--- WORK TO BE COMPLETED ---
Read the data below line by line and copy each one with "folklore" in it.

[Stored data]
****************
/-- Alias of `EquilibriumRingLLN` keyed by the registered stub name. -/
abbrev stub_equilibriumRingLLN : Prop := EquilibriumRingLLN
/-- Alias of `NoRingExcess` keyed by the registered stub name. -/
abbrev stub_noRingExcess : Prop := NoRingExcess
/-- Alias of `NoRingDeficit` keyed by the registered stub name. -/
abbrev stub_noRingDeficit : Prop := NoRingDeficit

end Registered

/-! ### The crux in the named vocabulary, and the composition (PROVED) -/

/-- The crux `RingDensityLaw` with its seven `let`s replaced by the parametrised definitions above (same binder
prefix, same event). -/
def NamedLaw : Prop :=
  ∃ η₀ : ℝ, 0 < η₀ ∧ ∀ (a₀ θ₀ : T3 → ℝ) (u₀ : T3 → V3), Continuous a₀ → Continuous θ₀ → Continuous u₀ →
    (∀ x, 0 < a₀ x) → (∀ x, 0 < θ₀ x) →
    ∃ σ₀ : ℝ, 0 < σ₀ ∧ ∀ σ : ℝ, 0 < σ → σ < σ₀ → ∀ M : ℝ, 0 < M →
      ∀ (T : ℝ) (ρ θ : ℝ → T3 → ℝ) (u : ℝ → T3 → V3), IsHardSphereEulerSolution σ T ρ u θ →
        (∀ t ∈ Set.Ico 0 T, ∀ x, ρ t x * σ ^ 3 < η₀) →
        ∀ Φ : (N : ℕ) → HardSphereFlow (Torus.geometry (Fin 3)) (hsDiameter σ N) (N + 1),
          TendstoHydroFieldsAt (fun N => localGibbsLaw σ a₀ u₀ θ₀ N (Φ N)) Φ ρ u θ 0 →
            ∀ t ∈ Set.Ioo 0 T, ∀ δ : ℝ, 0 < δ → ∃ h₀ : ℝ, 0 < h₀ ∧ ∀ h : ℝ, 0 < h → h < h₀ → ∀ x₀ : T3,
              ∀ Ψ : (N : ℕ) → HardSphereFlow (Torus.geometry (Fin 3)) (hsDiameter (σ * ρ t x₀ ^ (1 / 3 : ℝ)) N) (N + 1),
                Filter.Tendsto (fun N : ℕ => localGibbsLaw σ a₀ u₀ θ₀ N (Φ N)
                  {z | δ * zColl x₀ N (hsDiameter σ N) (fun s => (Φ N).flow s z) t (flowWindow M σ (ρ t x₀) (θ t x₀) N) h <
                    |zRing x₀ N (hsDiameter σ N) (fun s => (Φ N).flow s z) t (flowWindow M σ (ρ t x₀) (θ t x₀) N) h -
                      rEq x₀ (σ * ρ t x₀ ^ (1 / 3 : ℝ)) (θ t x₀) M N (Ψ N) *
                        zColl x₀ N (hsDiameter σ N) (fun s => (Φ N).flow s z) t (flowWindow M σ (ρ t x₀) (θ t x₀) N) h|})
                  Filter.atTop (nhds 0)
****************
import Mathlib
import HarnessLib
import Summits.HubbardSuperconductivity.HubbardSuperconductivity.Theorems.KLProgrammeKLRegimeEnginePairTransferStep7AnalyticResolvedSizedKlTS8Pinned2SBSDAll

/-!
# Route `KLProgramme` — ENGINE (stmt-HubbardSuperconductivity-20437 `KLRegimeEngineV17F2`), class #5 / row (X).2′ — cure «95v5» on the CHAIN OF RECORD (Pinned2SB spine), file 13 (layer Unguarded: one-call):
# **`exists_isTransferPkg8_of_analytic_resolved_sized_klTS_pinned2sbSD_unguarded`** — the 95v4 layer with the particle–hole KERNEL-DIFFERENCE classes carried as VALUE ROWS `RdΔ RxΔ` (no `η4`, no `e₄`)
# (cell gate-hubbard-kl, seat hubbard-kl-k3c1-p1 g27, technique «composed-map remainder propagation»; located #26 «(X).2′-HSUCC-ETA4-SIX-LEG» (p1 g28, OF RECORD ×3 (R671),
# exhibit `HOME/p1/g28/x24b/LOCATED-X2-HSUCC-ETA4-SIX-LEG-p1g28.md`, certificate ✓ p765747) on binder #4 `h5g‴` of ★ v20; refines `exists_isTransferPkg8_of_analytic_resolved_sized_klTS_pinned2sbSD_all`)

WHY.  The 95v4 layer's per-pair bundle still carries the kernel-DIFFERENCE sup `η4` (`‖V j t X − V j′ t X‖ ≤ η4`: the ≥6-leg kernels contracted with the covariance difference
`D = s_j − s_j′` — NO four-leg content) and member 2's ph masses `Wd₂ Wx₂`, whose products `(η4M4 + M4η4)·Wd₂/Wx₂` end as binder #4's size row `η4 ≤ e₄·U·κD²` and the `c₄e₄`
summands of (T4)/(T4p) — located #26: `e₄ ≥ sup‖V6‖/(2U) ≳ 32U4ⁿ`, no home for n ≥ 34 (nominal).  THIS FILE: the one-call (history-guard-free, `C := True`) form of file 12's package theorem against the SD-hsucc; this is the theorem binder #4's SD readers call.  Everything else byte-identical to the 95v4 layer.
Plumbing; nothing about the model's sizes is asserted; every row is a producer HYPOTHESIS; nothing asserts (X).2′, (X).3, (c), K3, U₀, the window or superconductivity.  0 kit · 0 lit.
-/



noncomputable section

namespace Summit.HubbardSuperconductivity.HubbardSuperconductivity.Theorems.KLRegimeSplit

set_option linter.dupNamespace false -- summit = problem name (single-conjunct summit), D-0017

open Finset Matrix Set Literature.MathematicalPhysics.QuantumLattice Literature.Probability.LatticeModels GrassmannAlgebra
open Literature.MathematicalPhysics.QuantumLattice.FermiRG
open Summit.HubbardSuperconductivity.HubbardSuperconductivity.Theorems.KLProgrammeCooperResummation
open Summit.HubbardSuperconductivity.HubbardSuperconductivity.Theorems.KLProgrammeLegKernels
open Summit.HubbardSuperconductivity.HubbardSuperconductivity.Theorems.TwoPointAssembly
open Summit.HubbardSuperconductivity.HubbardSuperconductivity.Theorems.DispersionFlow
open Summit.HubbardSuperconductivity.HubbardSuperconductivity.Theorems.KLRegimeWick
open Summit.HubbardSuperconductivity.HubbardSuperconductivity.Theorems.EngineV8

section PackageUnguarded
****************
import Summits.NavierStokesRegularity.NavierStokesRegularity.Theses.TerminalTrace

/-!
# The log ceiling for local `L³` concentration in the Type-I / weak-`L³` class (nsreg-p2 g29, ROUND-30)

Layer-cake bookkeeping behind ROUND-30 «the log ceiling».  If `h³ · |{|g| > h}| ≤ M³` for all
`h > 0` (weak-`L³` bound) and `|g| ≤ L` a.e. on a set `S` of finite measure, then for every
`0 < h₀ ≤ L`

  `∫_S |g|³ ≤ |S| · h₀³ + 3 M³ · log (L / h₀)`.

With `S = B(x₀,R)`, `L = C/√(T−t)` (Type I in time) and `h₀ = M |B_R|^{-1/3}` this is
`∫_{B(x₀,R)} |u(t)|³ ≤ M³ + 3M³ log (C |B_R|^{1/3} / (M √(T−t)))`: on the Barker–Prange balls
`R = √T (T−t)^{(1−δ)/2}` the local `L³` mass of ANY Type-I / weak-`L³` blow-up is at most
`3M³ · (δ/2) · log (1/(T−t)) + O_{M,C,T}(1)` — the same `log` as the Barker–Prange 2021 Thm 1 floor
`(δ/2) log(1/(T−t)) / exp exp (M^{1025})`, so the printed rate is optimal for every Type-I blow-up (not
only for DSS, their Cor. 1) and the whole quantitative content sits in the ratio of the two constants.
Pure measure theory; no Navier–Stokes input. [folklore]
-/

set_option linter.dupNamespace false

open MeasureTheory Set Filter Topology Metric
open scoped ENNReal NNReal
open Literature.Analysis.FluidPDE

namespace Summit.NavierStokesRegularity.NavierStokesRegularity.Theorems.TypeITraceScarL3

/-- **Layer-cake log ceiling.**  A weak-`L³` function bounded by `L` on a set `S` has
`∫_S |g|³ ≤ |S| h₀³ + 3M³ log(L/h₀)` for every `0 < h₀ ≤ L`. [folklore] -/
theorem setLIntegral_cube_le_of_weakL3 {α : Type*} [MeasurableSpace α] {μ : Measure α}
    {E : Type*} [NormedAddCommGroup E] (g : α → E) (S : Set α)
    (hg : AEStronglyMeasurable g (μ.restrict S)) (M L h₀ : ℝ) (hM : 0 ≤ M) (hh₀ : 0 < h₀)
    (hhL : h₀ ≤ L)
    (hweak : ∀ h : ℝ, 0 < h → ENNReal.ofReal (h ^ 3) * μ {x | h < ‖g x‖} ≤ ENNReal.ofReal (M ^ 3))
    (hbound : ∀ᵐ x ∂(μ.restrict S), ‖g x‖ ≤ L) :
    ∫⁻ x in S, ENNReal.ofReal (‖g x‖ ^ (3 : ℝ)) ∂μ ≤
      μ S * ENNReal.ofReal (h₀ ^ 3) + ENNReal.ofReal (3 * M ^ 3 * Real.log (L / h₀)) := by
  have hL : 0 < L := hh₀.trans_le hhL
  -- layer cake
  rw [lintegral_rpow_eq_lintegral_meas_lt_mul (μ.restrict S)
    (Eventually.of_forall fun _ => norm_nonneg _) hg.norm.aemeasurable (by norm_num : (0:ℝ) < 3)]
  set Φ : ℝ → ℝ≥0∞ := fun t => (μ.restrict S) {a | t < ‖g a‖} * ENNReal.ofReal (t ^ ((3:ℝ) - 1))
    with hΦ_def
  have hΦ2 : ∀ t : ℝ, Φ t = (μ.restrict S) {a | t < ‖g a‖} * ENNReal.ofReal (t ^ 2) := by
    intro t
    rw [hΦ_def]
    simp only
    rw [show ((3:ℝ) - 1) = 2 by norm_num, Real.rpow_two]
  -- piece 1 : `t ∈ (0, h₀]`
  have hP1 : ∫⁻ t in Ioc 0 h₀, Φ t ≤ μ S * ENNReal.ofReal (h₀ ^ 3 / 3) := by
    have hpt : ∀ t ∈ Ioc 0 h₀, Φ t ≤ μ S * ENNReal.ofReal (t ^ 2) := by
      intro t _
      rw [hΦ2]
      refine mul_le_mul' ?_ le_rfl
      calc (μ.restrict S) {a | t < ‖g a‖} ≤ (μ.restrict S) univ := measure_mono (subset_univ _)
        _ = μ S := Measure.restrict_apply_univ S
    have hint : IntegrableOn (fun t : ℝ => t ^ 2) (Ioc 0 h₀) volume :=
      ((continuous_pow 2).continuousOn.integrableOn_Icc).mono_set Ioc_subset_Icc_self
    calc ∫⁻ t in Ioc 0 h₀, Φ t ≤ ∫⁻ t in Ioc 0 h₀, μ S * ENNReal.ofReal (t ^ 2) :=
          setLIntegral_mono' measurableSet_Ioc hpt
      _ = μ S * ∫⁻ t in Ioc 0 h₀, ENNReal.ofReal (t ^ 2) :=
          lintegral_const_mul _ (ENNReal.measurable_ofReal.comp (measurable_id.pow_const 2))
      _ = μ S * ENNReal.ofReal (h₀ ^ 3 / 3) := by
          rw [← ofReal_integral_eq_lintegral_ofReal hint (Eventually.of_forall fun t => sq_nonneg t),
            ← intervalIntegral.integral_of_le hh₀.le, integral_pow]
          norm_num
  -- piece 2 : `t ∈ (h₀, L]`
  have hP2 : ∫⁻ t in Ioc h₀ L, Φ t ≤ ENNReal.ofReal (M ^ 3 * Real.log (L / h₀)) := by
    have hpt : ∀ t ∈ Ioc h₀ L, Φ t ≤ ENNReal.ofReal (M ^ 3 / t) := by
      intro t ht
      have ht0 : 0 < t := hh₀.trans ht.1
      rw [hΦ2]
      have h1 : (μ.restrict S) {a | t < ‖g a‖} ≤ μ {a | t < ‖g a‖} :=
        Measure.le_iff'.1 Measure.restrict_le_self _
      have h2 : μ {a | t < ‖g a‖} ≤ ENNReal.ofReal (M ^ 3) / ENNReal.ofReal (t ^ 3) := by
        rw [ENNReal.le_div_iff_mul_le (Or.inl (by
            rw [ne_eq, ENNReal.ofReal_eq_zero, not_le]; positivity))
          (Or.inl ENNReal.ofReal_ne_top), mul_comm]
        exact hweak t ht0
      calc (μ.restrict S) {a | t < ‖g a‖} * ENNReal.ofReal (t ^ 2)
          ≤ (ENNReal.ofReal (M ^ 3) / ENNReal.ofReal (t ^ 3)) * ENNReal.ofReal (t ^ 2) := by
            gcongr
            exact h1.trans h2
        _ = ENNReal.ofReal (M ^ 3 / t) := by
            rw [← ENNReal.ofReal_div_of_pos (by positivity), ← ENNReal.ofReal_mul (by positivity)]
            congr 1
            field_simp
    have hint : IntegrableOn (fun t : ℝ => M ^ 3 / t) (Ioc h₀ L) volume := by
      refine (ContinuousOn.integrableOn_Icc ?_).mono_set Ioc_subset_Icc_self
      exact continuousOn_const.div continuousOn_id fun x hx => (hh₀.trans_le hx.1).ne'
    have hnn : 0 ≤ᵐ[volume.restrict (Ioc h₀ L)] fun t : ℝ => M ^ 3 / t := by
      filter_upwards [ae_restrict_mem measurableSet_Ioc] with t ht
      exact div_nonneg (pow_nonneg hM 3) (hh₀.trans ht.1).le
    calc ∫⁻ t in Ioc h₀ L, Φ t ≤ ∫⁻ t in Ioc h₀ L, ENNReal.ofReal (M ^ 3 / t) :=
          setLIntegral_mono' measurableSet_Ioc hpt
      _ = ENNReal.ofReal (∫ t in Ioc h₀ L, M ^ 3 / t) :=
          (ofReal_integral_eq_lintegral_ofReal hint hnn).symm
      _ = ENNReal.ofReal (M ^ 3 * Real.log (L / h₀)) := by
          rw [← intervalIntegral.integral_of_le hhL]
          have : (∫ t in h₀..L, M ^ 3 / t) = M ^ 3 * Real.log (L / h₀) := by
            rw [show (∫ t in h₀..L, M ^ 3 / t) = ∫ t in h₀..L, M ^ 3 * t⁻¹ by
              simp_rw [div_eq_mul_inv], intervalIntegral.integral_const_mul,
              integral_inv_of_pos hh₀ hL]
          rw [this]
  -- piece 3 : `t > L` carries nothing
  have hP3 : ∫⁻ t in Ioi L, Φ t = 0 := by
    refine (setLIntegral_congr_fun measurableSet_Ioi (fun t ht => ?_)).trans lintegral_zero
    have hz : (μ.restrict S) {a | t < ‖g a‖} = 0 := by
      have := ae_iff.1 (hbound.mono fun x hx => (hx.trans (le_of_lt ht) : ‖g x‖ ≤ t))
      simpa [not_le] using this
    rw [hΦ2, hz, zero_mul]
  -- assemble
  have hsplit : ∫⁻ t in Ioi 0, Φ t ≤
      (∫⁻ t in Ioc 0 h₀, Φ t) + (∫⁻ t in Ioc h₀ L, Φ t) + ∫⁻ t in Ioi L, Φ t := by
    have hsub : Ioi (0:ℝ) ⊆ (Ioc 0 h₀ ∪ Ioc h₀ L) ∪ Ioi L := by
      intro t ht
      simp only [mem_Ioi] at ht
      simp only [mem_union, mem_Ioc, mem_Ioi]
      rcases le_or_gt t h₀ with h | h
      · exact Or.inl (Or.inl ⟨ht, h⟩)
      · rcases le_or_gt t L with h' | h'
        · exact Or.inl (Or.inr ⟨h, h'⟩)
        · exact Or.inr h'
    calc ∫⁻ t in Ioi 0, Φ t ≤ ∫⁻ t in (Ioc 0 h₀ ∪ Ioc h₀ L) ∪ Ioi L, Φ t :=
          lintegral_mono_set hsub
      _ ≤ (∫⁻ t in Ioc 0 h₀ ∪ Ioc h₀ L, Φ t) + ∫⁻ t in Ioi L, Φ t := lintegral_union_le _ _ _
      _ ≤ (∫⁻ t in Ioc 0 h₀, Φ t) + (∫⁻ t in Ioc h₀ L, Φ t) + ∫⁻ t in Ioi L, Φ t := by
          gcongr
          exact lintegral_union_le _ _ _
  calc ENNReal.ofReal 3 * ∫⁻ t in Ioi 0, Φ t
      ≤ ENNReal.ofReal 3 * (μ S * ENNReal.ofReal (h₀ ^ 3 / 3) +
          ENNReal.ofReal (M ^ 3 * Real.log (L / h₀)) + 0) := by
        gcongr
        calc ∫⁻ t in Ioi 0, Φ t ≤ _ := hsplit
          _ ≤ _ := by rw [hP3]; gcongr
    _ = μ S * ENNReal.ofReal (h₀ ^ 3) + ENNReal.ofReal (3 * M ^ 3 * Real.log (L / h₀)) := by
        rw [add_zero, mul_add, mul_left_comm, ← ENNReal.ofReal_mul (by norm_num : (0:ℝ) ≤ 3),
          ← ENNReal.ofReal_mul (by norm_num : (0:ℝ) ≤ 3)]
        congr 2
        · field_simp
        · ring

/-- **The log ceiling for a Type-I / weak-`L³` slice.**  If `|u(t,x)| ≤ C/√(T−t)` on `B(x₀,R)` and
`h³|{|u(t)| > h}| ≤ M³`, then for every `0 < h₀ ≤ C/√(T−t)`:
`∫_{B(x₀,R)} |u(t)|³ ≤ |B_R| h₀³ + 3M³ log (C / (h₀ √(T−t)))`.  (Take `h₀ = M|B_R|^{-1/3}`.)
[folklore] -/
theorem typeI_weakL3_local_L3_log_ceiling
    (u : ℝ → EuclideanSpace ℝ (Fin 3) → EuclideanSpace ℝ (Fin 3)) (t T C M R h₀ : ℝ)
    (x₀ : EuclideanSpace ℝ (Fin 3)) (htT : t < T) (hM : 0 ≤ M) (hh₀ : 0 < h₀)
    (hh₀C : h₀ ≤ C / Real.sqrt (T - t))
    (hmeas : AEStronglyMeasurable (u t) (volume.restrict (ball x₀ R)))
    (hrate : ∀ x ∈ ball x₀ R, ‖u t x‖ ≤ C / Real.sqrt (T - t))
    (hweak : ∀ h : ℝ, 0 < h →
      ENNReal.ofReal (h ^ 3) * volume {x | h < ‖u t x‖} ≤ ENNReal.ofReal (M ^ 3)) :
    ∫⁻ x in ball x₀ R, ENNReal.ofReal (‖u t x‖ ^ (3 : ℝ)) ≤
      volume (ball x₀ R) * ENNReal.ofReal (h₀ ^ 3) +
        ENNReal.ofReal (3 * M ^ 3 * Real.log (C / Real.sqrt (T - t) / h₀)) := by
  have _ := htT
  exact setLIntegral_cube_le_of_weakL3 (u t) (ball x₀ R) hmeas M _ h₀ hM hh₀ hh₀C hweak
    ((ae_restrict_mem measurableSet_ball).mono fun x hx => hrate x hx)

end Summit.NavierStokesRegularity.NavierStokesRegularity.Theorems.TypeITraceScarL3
****************
--- RESULT ---
Pure measure theory; no Navier–Stokes input. [folklore]
`∫_S |g|³ ≤ |S| h₀³ + 3M³ log(L/h₀)` for every `0 < h₀ ≤ L`. [folklore] -/
[folklore] -/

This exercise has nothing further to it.